Już w czwartek wystartował międzynarodowy turniej w Trutnovie, w którym udział biorą m in. Wisła Can-Pack Kraków i CCC Polkowice. Choć polskie zespoły przystąpią do zmagań dopiero w piątek, to za sobą mamy już pierwsze mecze rywalek drużyn FGE. Szczególnie emocjonujące spotkanie miało miejsce w grupie Wiślaczek, gdzie węgierski Seat Gyor minimalnie pokonał gospodynie turnieju, KARA Trutnov jednym punktem.

Czeskie koszykarki z pewnością mają czego żałować, bowiem w pierwszej części meczu grały naprawdę na wysokim poziomie i mało kto spodziewał się, że losy tej rywalizacji zdołają się jeszcze odwrócić. Taki scenariusz był tym mniej prawdopodobny, że zawodniczki z Trutnova jeszcze przed decydującą batalią prowadziły 59:48 w dużej mierze za sprawą dobrze dysponowanej Dariny Misurovej, która z każdą minutą potwierdzała swoje nieprzeciętne umiejętności.
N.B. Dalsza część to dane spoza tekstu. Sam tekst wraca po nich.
variable {g g' h : α → ℝ → ℝ → ℝ}
  (hg : ∀ c, Continuous fun p : ℝ × ℝ => g c p.1 p.2)
  (hg' : ∀ c, Continuous fun p : ℝ × ℝ => g' c p.1 p.2)
include hg hg' in

/-- `hasDerivAt_pM` of `DrinfeldAssociatorParametric.lean` with the hypothesis `∂_σ h = g'` only at
the point `σ`. [folklore] -/
theorem hasDerivAt_pM_at {s : ℝ} (σ : ℝ) (hh : ∀ c, HasDerivAt (fun x => h c s x) (g' c s σ) σ)
    (w : List α) :
    HasDerivAt (fun x => pM g g' h s x w)
      ((NCSeries.letterSeries (fun c => g c s σ) * pM g g' h s σ +
        (NCSeries.letterSeries (fun c => g c s σ) * NCSeries.letterSeries (fun c => h c s σ) -
          NCSeries.letterSeries (fun c => h c s σ) * NCSeries.letterSeries (fun c => g c s σ)) *
            pJ g s σ) w) σ := by
  set G := NCSeries.letterSeries (fun c => g c s σ) with hG
  set G' := NCSeries.letterSeries (fun c => g' c s σ) with hG'
  set B := NCSeries.letterSeries (fun c => h c s σ) with hB
  set B0 := NCSeries.letterSeries (fun c => h c s 0) with hB0
  have h1 := hasDerivAt_pDser hg hg' s σ
  have h2 : ∀ w, HasDerivAt (fun x => (NCSeries.letterSeries (fun c => h c s x) * pJ g s x) w)
      ((G' * pJ g s σ + B * (G * pJ g s σ)) w) σ :=
    hasDerivAt_mul_apply (hasDerivAt_letterSeries hh) (hasDerivAt_pJ hg s σ)
  have h3 : ∀ w, HasDerivAt (fun x => (pJ g s x * B0) w) ((G * pJ g s σ * B0 + pJ g s σ * 0) w) σ :=
    hasDerivAt_mul_apply (hasDerivAt_pJ hg s σ) (fun w => by simpa using hasDerivAt_const σ (B0 w))
  have h4 : HasDerivAt (fun x => pM g g' h s x w)
      ((G' * pJ g s σ + G * pDser g g' s σ) w - (G' * pJ g s σ + B * (G * pJ g s σ)) w +
        (G * pJ g s σ * B0 + pJ g s σ * 0) w) σ :=
    ((h1 w).sub (h2 w)).add (h3 w)
  have key : G * pM g g' h s σ + (G * B - B * G) * pJ g s σ =
      (G' * pJ g s σ + G * pDser g g' s σ) - (G' * pJ g s σ + B * (G * pJ g s σ)) +
        (G * pJ g s σ * B0 + pJ g s σ * 0) := by
    simp only [pM, ← hB, ← hB0, mul_zero, add_zero]
    noncomm_ring
  refine h4.congr_deriv ?_
  rw [← NCSeries.sub_apply, ← NCSeries.add_apply, ← key]

variable [Fintype α] [DecidableEq α] {A : Type*} [Ring A] [Algebra ℝ A]

omit hg hg' in

/-- `evalTrunc_eq_zero_of_hasDerivAt` of `DrinfeldAssociatorParametric.lean` with the derivative
only on the OPEN interval and continuity on the closed one. [folklore] -/
theorem evalTrunc_eq_zero_of_hasDerivAt' (N K : ℕ) (v : α → A)
    (hv : ∀ w : List α, N < w.length → (w.map v).prod = 0)
    (T : ℕ → Submodule ℝ A) (hT0 : T 0 = ⊤) (hTK : T K = ⊥)
    (hTmul : ∀ j c, ∀ x ∈ T j, v c * x ∈ T (j + 1))
    {a b : ℝ} (M D : ℝ → NCSeries α ℝ) (k : α → ℝ → ℝ)
    (hderiv : ∀ w, ∀ σ ∈ Ioo a b, HasDerivAt (fun x => M x w) (D σ w) σ)
    (hMcont : ∀ w, ContinuousOn (fun σ => M σ w) (Icc a b))
    (hcont : ∀ w, ContinuousOn (fun σ => D σ w) (Icc a b))
    (hflat : ∀ σ ∈ Icc a b, NCSeries.evalTrunc N v (D σ) =
      NCSeries.evalTrunc N v (NCSeries.letterSeries (fun c => k c σ) * M σ))
    (h0 : NCSeries.evalTrunc N v (M a) = 0) :
    ∀ σ ∈ Icc a b, NCSeries.evalTrunc N v (M σ) = 0 := by
  have step : ∀ j, ∀ σ ∈ Icc a b, NCSeries.evalTrunc N v (M σ) ∈ T j := by
    intro j
    induction j with
    | zero => intro σ _; rw [hT0]; trivial
    | succ j ih =>
      intro σ hσ
      have hsub : Icc a σ ⊆ Icc a b := Icc_subset_Icc_right hσ.2
      have hmem : ∀ τ ∈ uIcc a σ, NCSeries.evalTrunc N v (D τ) ∈ T (j + 1) := by
        intro τ hτ
        rw [uIcc_of_le hσ.1] at hτ
        have hτ' : τ ∈ Icc a b := hsub hτ
        rw [hflat τ hτ', NCSeries.evalTrunc_mul N v hv, evalTrunc_eq_sum, Finset.sum_mul]
        refine Submodule.sum_mem _ fun w _ => ?_
        match w with
        | [] => simp
        | [c] => simpa [smul_mul_assoc] using Submodule.smul_mem _ _ (hTmul j c _ (ih τ hτ'))
        | c :: d :: w => simp [NCSeries.letterSeries_cons_cons]
      have h := evalTrunc_sub_mem_of_integral N v (T (j + 1)) (a := a) (b := σ) M D
        (fun w => ((hcont w).mono hsub).intervalIntegrable_of_Icc hσ.1)
        (fun w => (integral_eq_sub_of_hasDerivAt_of_le hσ.1 ((hMcont w).mono hsub)
          (fun τ hτ => hderiv w τ ⟨hτ.1, hτ.2.trans_le hσ.2⟩)
          (((hcont w).mono hsub).intervalIntegrable_of_Icc hσ.1)).symm) hmem
      rwa [h0, sub_zero] at h
  intro σ hσ
  have := step K σ hσ
  rwa [hTK, Submodule.mem_bot] at this

omit hg hg' [Fintype α] [DecidableEq α] in

/-- Coefficients of a product of coefficientwise-continuous families of series are continuous.
[folklore] -/
theorem continuousOn_mul_apply {S : Set ℝ} {P Q : ℝ → NCSeries α ℝ}
    (hP : ∀ w, ContinuousOn (fun x => P x w) S) (hQ : ∀ w, ContinuousOn (fun x => Q x w) S)
    (w : List α) : ContinuousOn (fun x => (P x * Q x) w) S := by
  simp only [NCSeries.mul_apply]
  exact continuousOn_finsetSum _ fun p _ => (hP p.1).mul (hQ p.2)

end Complements

/-! ## 7. The variation of the transport from a moving point: `ev(∂_s T̂(γ(s)→p)) = -ev(T̂) Ω(γ'(s))` -/

section SigmaArg

variable (N : ℕ) {p q r : ℝ × ℝ} (hp : p ∈ cellU) (hq : q ∈ cellU) (hr : r ∈ cellU)
include hp hq hr

omit hp hq hr in
/-- `ev ĝ(σ) = Ω_{H(s,σ)}(p - γ(s))`. [folklore] -/
theorem ev_gLetter {s σ : ℝ} (hs : s ∈ Icc (0 : ℝ) 1) (hσ : σ ∈ Icc (0 : ℝ) 1) :
    ev N (NCSeries.letterSeries fun ℓ => gMov p q r ℓ s σ) = Omega N (Hom p q r s σ) (p - gam q r s) := by
  rw [← ev_letterSeries_eq_Omega]
  congr 1; funext ℓ
  simp only [gMov, cl_of_mem hs, cl_of_mem hσ, L5.slope_sub]

omit hp hq hr in
/-- `ev b̂(σ) = Ω_{H(s,σ)}((1-σ)(r - q))`. [folklore] -/
theorem ev_hLetter {s σ : ℝ} (hs : s ∈ Icc (0 : ℝ) 1) (hσ : σ ∈ Icc (0 : ℝ) 1) :
    ev N (NCSeries.letterSeries fun ℓ => hMov p q r ℓ s σ) = Omega N (Hom p q r s σ) ((1 - σ) • (r - q)) := by
  rw [← ev_letterSeries_eq_Omega]
  congr 1; funext ℓ
  simp only [hMov, cl_of_mem hs, cl_of_mem hσ, L5.slope_smul]

/-- Flatness along the homotopy: `ev [ĝ(σ), b̂(σ)] = 0`. [folklore] -/
theorem ev_commutator_eq_zero {s σ : ℝ} (hs : s ∈ Icc (0 : ℝ) 1) (hσ : σ ∈ Icc (0 : ℝ) 1) :
    ev N (NCSeries.letterSeries (fun ℓ => gMov p q r ℓ s σ) * NCSeries.letterSeries (fun ℓ => hMov p q r ℓ s σ) -
      NCSeries.letterSeries (fun ℓ => hMov p q r ℓ s σ) * NCSeries.letterSeries (fun ℓ => gMov p q r ℓ s σ)) = 0 := by
  have h1 := ev_gLetter N (p := p) (q := q) (r := r) hs hσ
  have h2 := ev_hLetter N (p := p) (q := q) (r := r) hs hσ
  have hc := Omega_comm N (Hom_mem hp hq hr hs hσ) (p - gam q r s) ((1 - σ) • (r - q))
  rw [ev_sub, ev_mul, ev_mul, h1, h2, hc, sub_self]

/-- **The variation vanishes**: `ev(M̂(σ)) = 0` for `σ ∈ [0,1]`, at every `s ∈ [0,1]` (variation
identity + flatness + nilpotent uniqueness). [cite: Drinfeld1991, §2] -/
theorem ev_pM_eq_zero {s : ℝ} (hs : s ∈ Icc (0 : ℝ) 1) :
    ∀ σ ∈ Icc (0 : ℝ) 1, ev N (pM (gMov p q r) (gMov' p q r) (hMov p q r) s σ) = 0 := by
  have hgc := continuous_gMov hp hq hr
  have hg'c := continuous_gMov' hp hq hr
  have hhc := continuous_hMov hp hq hr
  -- continuity in σ of the coefficients of the various series
  have cJ : ∀ w, ContinuousOn (fun σ => pJ (gMov p q r) s σ w) (Icc 0 1) := fun w =>
    ((continuous_pF hgc w).comp (Continuous.prodMk_right s)).continuousOn
  have cD : ∀ w, ContinuousOn (fun σ => pDser (gMov p q r) (gMov' p q r) s σ w) (Icc 0 1) := fun w =>
    ((continuous_pD hgc hg'c w).comp (Continuous.prodMk_right s)).continuousOn
  have cLg : ∀ w, ContinuousOn (fun σ => NCSeries.letterSeries (fun ℓ => gMov p q r ℓ s σ) w) (Icc 0 1) := by
    intro w
    match w with
    | [] => simpa using continuousOn_const
    | [ℓ] =>
      simp only [NCSeries.letterSeries_singleton]
      exact ((hgc ℓ).comp (Continuous.prodMk_right s)).continuousOn
    | c :: d :: w => simpa [NCSeries.letterSeries_cons_cons] using continuousOn_const
  have cLh : ∀ w, ContinuousOn (fun σ => NCSeries.letterSeries (fun ℓ => hMov p q r ℓ s σ) w) (Icc 0 1) := by
    intro w
    match w with
    | [] => simpa using continuousOn_const
    | [ℓ] =>
      simp only [NCSeries.letterSeries_singleton]
      exact ((hhc ℓ).comp (Continuous.prodMk_right s)).continuousOn
    | c :: d :: w => simpa [NCSeries.letterSeries_cons_cons] using continuousOn_const
  have cJB0 : ∀ w, ContinuousOn (fun σ => (pJ (gMov p q r) s σ *
      NCSeries.letterSeries (fun ℓ => hMov p q r ℓ s 0)) w) (Icc 0 1) :=
    continuousOn_mul_apply (P := fun σ => pJ (gMov p q r) s σ)
      (Q := fun _ => NCSeries.letterSeries (fun ℓ => hMov p q r ℓ s 0)) cJ (fun w => continuousOn_const)
  have cLhJ : ∀ w, ContinuousOn (fun σ => (NCSeries.letterSeries (fun ℓ => hMov p q r ℓ s σ) *
      pJ (gMov p q r) s σ) w) (Icc 0 1) :=
    continuousOn_mul_apply (P := fun σ => NCSeries.letterSeries (fun ℓ => hMov p q r ℓ s σ))
      (Q := fun σ => pJ (gMov p q r) s σ) cLh cJ
  have cM : ∀ w, ContinuousOn (fun σ => pM (gMov p q r) (gMov' p q r) (hMov p q r) s σ w) (Icc 0 1) := by
    intro w
    have h := ((cD w).sub (cLhJ w)).add (cJB0 w)
    exact h
  set Dfun : ℝ → NCSeries L5 ℝ := fun σ => NCSeries.letterSeries (fun ℓ => gMov p q r ℓ s σ) *
        pM (gMov p q r) (gMov' p q r) (hMov p q r) s σ +
      (NCSeries.letterSeries (fun ℓ => gMov p q r ℓ s σ) * NCSeries.letterSeries (fun ℓ => hMov p q r ℓ s σ) -
        NCSeries.letterSeries (fun ℓ => hMov p q r ℓ s σ) * NCSeries.letterSeries (fun ℓ => gMov p q r ℓ s σ)) *
          pJ (gMov p q r) s σ with hDfun
  have hderiv : ∀ w, ∀ σ ∈ Ioo (0 : ℝ) 1,
      HasDerivAt (fun x => pM (gMov p q r) (gMov' p q r) (hMov p q r) s x w) (Dfun σ w) σ := fun w σ hσ =>
    hasDerivAt_pM_at hgc hg'c σ (fun ℓ => hasDerivAt_hMov hp hq hr ℓ s hσ) w
  have cGM : ∀ w, ContinuousOn (fun σ => (NCSeries.letterSeries (fun ℓ => gMov p q r ℓ s σ) *
      pM (gMov p q r) (gMov' p q r) (hMov p q r) s σ) w) (Icc 0 1) :=
    continuousOn_mul_apply (P := fun σ => NCSeries.letterSeries (fun ℓ => gMov p q r ℓ s σ))
      (Q := fun σ => pM (gMov p q r) (gMov' p q r) (hMov p q r) s σ) cLg cM
  have cGH : ∀ w, ContinuousOn (fun σ => (NCSeries.letterSeries (fun ℓ => gMov p q r ℓ s σ) *
      NCSeries.letterSeries (fun ℓ => hMov p q r ℓ s σ)) w) (Icc 0 1) :=
    continuousOn_mul_apply (P := fun σ => NCSeries.letterSeries (fun ℓ => gMov p q r ℓ s σ))
      (Q := fun σ => NCSeries.letterSeries (fun ℓ => hMov p q r ℓ s σ)) cLg cLh
  have cHG : ∀ w, ContinuousOn (fun σ => (NCSeries.letterSeries (fun ℓ => hMov p q r ℓ s σ) *
      NCSeries.letterSeries (fun ℓ => gMov p q r ℓ s σ)) w) (Icc 0 1) :=
    continuousOn_mul_apply (P := fun σ => NCSeries.letterSeries (fun ℓ => hMov p q r ℓ s σ))
      (Q := fun σ => NCSeries.letterSeries (fun ℓ => gMov p q r ℓ s σ)) cLh cLg
  have cComm : ∀ w, ContinuousOn (fun σ =>
      (NCSeries.letterSeries (fun ℓ => gMov p q r ℓ s σ) * NCSeries.letterSeries (fun ℓ => hMov p q r ℓ s σ) -
        NCSeries.letterSeries (fun ℓ => hMov p q r ℓ s σ) * NCSeries.letterSeries (fun ℓ => gMov p q r ℓ s σ)) w)
      (Icc 0 1) := fun w => (cGH w).sub (cHG w)
  have cCommJ : ∀ w, ContinuousOn (fun σ =>
      ((NCSeries.letterSeries (fun ℓ => gMov p q r ℓ s σ) * NCSeries.letterSeries (fun ℓ => hMov p q r ℓ s σ) -
        NCSeries.letterSeries (fun ℓ => hMov p q r ℓ s σ) * NCSeries.letterSeries (fun ℓ => gMov p q r ℓ s σ)) *
          pJ (gMov p q r) s σ) w) (Icc 0 1) :=
    continuousOn_mul_apply (P := fun σ =>
      NCSeries.letterSeries (fun ℓ => gMov p q r ℓ s σ) * NCSeries.letterSeries (fun ℓ => hMov p q r ℓ s σ) -
        NCSeries.letterSeries (fun ℓ => hMov p q r ℓ s σ) * NCSeries.letterSeries (fun ℓ => gMov p q r ℓ s σ))
      (Q := fun σ => pJ (gMov p q r) s σ) cComm cJ
  have hDcont : ∀ w, ContinuousOn (fun σ => Dfun σ w) (Icc 0 1) := fun w => (cGM w).add (cCommJ w)
  have hflat : ∀ σ ∈ Icc (0 : ℝ) 1, ev N (Dfun σ) =
      ev N (NCSeries.letterSeries (fun ℓ => gMov p q r ℓ s σ) * pM (gMov p q r) (gMov' p q r) (hMov p q r) s σ) := by
    intro σ hσ
    simp only [hDfun]
    rw [ev_add, ev_mul _ _ (pJ (gMov p q r) s σ), ev_commutator_eq_zero N hp hq hr hs hσ, zero_mul, add_zero]
  have h0 : ev N (pM (gMov p q r) (gMov' p q r) (hMov p q r) s 0) = 0 := by
    rw [pM_zero]; exact ev_zero N
  exact evalTrunc_eq_zero_of_hasDerivAt' N (N + 1) (tOf N) (tOf_nilpotent N) (Tfil N) (Tfil_zero N)
    (Tfil_succ_N N) (fun j c x hx => tOf_mul_mem_Tfil N j c hx)
    (fun σ => pM (gMov p q r) (gMov' p q r) (hMov p q r) s σ) Dfun (fun ℓ σ => gMov p q r ℓ s σ)
    hderiv cM hDcont hflat h0

/-- **`ev(∂_s T̂(γ(s)→p)) = -ev(T̂(γ(s)→p)) ev(ω̂(s))`**, `ω̂(s)` the letter series of the path `q →
r` at `s`. [folklore] -/
theorem ev_pDser_one {s : ℝ} (hs : s ∈ Icc (0 : ℝ) 1) :
    ev N (pDser (gMov p q r) (gMov' p q r) s 1) =
      -(ev N (pJ (gMov p q r) s 1) * ev N (NCSeries.letterSeries fun ℓ => segDens q r ℓ s)) := by
  have h := ev_pM_eq_zero N hp hq hr hs 1 ⟨zero_le_one, le_rfl⟩
  have h1 : NCSeries.letterSeries (fun ℓ => hMov p q r ℓ s 1) = 0 := by
    ext w
    match w with
    | [] => rfl
    | [ℓ] => simp [hMov_one]
    | c :: d :: w => rfl
  have h0 : NCSeries.letterSeries (fun ℓ => hMov p q r ℓ s 0) = NCSeries.letterSeries fun ℓ => segDens q r ℓ s := by
    congr 1; funext ℓ; exact hMov_zero ℓ hs
  rw [pM, h1, zero_mul, sub_zero, h0, ev_add, ev_mul] at h
  exact eq_neg_of_add_eq_zero_left h

end SigmaArg

/-! ## 8. The triangle and the pentagon loop -/

section Triangle

variable (N : ℕ) {p q r : ℝ × ℝ} (hp : p ∈ cellU) (hq : q ∈ cellU) (hr : r ∈ cellU)
include hp hq hr

omit hp hq hr in

/-- For `s ∈ [0,1]`, `Ĵ(1)` at parameter `s` is the segment transport `T̂(γ(s) → p)`. [folklore] -/
theorem pJ_one_eq_segT {s : ℝ} (hs : s ∈ Icc (0 : ℝ) 1) : pJ (gMov p q r) s 1 = segT (gam q r s) p := by
  rw [pJ_eq_transportSeries, segT]
  refine transportSeries_congr fun ℓ σ hσ => ?_
  rw [uIcc_of_le zero_le_one] at hσ
  exact gMov_eq_segDens ℓ hs hσ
Na ostatnią kwartę jednak, gospodynie wyszły kompletnie rozluźnione i zbyt pewne swego. Brak koncentracji w ich szeregach bezlitośnie wykorzystały rywalki, które nie tylko doprowadziły do remisu, ale zdołały także przechylić szalę zwycięstwa na swoją stronę.

Seat Györ - KARA Trutnov 69:68 (12:26, 20:16, 16:17, 21:9)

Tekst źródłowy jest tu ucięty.